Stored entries
/-- **Lemma 4.4 for the vector symbol (1.61)**, `γ = 1` form with explicit constant: for two spacings
`0 < η, η′` and `p` in the common zone (`|ηp_ν| ≤ π`, `|η′p_ν| ≤ π`),
`‖(uv_μ)^η(p) − (uv_μ)^{η′}(p)‖ ≤ (π/2)^{d+1}·((Σ_ν (π/2)|η−η′||p_ν|) + (π/2)|η−η′||p_μ|)·‖(uv_μ)^η(p)‖` —
King's «replace factor by factor» with `d + 1` factors. [cite: King1986, Lemma 4.4 (4.29)–(4.30) p.673] -/
theorem lemma44_vector {η η' : ℝ} (hη : 0 < η) (hη' : 0 < η') {p : Fin d → ℝ}
    (hp : ∀ ν, |η * p ν| ≤ Real.pi) (hp' : ∀ ν, |η' * p ν| ≤ Real.pi) (μ : Fin d) :
    ‖qWeight η μ p - qWeight η' μ p‖
      ≤ (Real.pi / 2) ^ (d + 1)
          * ((∑ ν, Real.pi / 2 * |η - η'| * |p ν|) + Real.pi / 2 * |η - η'| * |p μ|)
          * ‖qWeight η μ p‖ := by
  rw [qWeight_eq_prod, qWeight_eq_prod, norm_prod]
  have hK : (1 : ℝ) ≤ Real.pi / 2 := by linarith [Real.pi_gt_three]
  have hzone : ∀ o : Option (Fin d), |η * p (o.elim μ id)| ≤ Real.pi := fun o => hp _
  have hzone' : ∀ o : Option (Fin d), |η' * p (o.elim μ id)| ≤ Real.pi := fun o => hp' _
  have h := norm_prod_sub_prod_le_rel (Finset.univ : Finset (Option (Fin d)))
    (fun o => uFac η (p (o.elim μ id))) (fun o => uFac η' (p (o.elim μ id)))
    (fun o => Real.pi / 2 * |η - η'| * |p (o.elim μ id)|) hK
    (fun o _ => by positivity)
    (fun o _ => norm_uFac_sub_uFac_le hη hη' (hzone o) (hzone' o))
    (fun o _ => norm_uFac_le_mul hη hη' (hzone o) (hzone' o))
  have hcard : (Finset.univ : Finset (Option (Fin d))).card = d + 1 := by
    rw [Finset.card_univ, Fintype.card_option, Fintype.card_fin]
  rw [hcard] at h
  have hsum : ∑ o : Option (Fin d), Real.pi / 2 * |η - η'| * |p (o.elim μ id)|
      = (∑ ν, Real.pi / 2 * |η - η'| * |p ν|) + Real.pi / 2 * |η - η'| * |p μ| := by
    rw [Fintype.sum_option]
    simp [add_comm]
  rw [hsum] at h
  exact h

/-- **(4.29) for the vector symbol in King's scaling** `η = L^{−k}`, `η′ = L^{−(k+n)}`: on the zone
`|p_ν| ≤ πL^k`, `‖(uv_μ)_k − (uv_μ)_{k+n}‖ ≤ (π/2)^{d+2}·L^{−k}·(Σ_ν|p_ν| + |p_μ|)·‖(uv_μ)_k‖`.
[cite: King1986, Lemma 4.4 (4.29) p.673] -/
theorem lemma44_vector_scaling {L k n : ℕ} (hL : 2 ≤ L) {p : Fin d → ℝ}
    (hp : ∀ ν, |p ν| ≤ Real.pi * (L : ℝ) ^ k) (μ : Fin d) :
    ‖qWeight (((L : ℝ) ^ k)⁻¹) μ p - qWeight (((L : ℝ) ^ (k + n))⁻¹) μ p‖
      ≤ (Real.pi / 2) ^ (d + 2) * ((L : ℝ) ^ k)⁻¹ * ((∑ ν, |p ν|) + |p μ|)
          * ‖qWeight (((L : ℝ) ^ k)⁻¹) μ p‖ := by
  have hL1 : (1 : ℝ) < L := by exact_mod_cast hL
  have hLk : 0 < (L : ℝ) ^ k := pow_pos (by linarith) k
  have hLkn : 0 < (L : ℝ) ^ (k + n) := pow_pos (by linarith) (k + n)
  have hη : 0 < ((L : ℝ) ^ k)⁻¹ := inv_pos.mpr hLk
  have hη' : 0 < ((L : ℝ) ^ (k + n))⁻¹ := inv_pos.mpr hLkn
  have hle : ((L : ℝ) ^ (k + n))⁻¹ ≤ ((L : ℝ) ^ k)⁻¹ := by
    apply inv_anti₀ hLk
    rw [pow_add]
    exact le_mul_of_one_le_right hLk.le (one_le_pow₀ hL1.le)
  have hzone : ∀ ν, |((L : ℝ) ^ k)⁻¹ * p ν| ≤ Real.pi := by
    intro ν
    rw [abs_mul, abs_of_pos hη, inv_mul_le_iff₀ hLk]
    calc |p ν| ≤ Real.pi * (L : ℝ) ^ k := hp ν
      _ = (L : ℝ) ^ k * Real.pi := mul_comm _ _
  have hzone' : ∀ ν, |((L : ℝ) ^ (k + n))⁻¹ * p ν| ≤ Real.pi := by
    intro ν
    rw [abs_mul, abs_of_pos hη']
    calc ((L : ℝ) ^ (k + n))⁻¹ * |p ν| ≤ ((L : ℝ) ^ k)⁻¹ * |p ν| :=
          mul_le_mul_of_nonneg_right hle (abs_nonneg _)
      _ = |((L : ℝ) ^ k)⁻¹ * p ν| := by rw [abs_mul, abs_of_pos hη]
      _ ≤ Real.pi := hzone ν
  have h := lemma44_vector hη hη' hzone hzone' μ
  have hdiff : |((L : ℝ) ^ k)⁻¹ - ((L : ℝ) ^ (k + n))⁻¹| ≤ ((L : ℝ) ^ k)⁻¹ := by
    rw [abs_of_nonneg (by linarith)]
    linarith [hη'.le]
  have hπ := Real.pi_pos
  have hsum : (∑ ν, Real.pi / 2 * |((L : ℝ) ^ k)⁻¹ - ((L : ℝ) ^ (k + n))⁻¹| * |p ν|)
        + Real.pi / 2 * |((L : ℝ) ^ k)⁻¹ - ((L : ℝ) ^ (k + n))⁻¹| * |p μ|
      ≤ Real.pi / 2 * ((L : ℝ) ^ k)⁻¹ * ((∑ ν, |p ν|) + |p μ|) := by
    rw [mul_add, Finset.mul_sum]
    refine add_le_add (Finset.sum_le_sum fun ν _ => ?_) ?_
    · have := abs_nonneg (p ν)
      gcongr
    · have := abs_nonneg (p μ)
      gcongr
  have hU := norm_nonneg (qWeight (((L : ℝ) ^ k)⁻¹) μ p)
  have hπ2 : 0 ≤ (Real.pi / 2) ^ (d + 1) := by positivity
  calc ‖qWeight (((L : ℝ) ^ k)⁻¹) μ p - qWeight (((L : ℝ) ^ (k + n))⁻¹) μ p‖
      ≤ (Real.pi / 2) ^ (d + 1)
          * ((∑ ν, Real.pi / 2 * |((L : ℝ) ^ k)⁻¹ - ((L : ℝ) ^ (k + n))⁻¹| * |p ν|)
              + Real.pi / 2 * |((L : ℝ) ^ k)⁻¹ - ((L : ℝ) ^ (k + n))⁻¹| * |p μ|)
          * ‖qWeight (((L : ℝ) ^ k)⁻¹) μ p‖ := h
    _ ≤ (Real.pi / 2) ^ (d + 1) * (Real.pi / 2 * ((L : ℝ) ^ k)⁻¹ * ((∑ ν, |p ν|) + |p μ|))
          * ‖qWeight (((L : ℝ) ^ k)⁻¹) μ p‖ :=
        mul_le_mul_of_nonneg_right (mul_le_mul_of_nonneg_left hsum hπ2) hU
    _ = (Real.pi / 2) ^ (d + 2) * ((L : ℝ) ^ k)⁻¹ * ((∑ ν, |p ν|) + |p μ|)
          * ‖qWeight (((L : ℝ) ^ k)⁻¹) μ p‖ := by rw [pow_succ]; ring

## ACTIVITY
From the records above, transcribe without alteration every line from the one with "have hη : 0" to the one with "rw [abs_mul, abs_of_pos hη']", inclusive.

## FINISHED TASK
  have hη : 0 < ((L : ℝ) ^ k)⁻¹ := inv_pos.mpr hLk
  have hη' : 0 < ((L : ℝ) ^ (k + n))⁻¹ := inv_pos.mpr hLkn
  have hle : ((L : ℝ) ^ (k + n))⁻¹ ≤ ((L : ℝ) ^ k)⁻¹ := by
    apply inv_anti₀ hLk
    rw [pow_add]
    exact le_mul_of_one_le_right hLk.le (one_le_pow₀ hL1.le)
  have hzone : ∀ ν, |((L : ℝ) ^ k)⁻¹ * p ν| ≤ Real.pi := by
    intro ν
    rw [abs_mul, abs_of_pos hη, inv_mul_le_iff₀ hLk]
    calc |p ν| ≤ Real.pi * (L : ℝ) ^ k := hp ν
      _ = (L : ℝ) ^ k * Real.pi := mul_comm _ _
  have hzone' : ∀ ν, |((L : ℝ) ^ (k + n))⁻¹ * p ν| ≤ Real.pi := by
    intro ν
    rw [abs_mul, abs_of_pos hη']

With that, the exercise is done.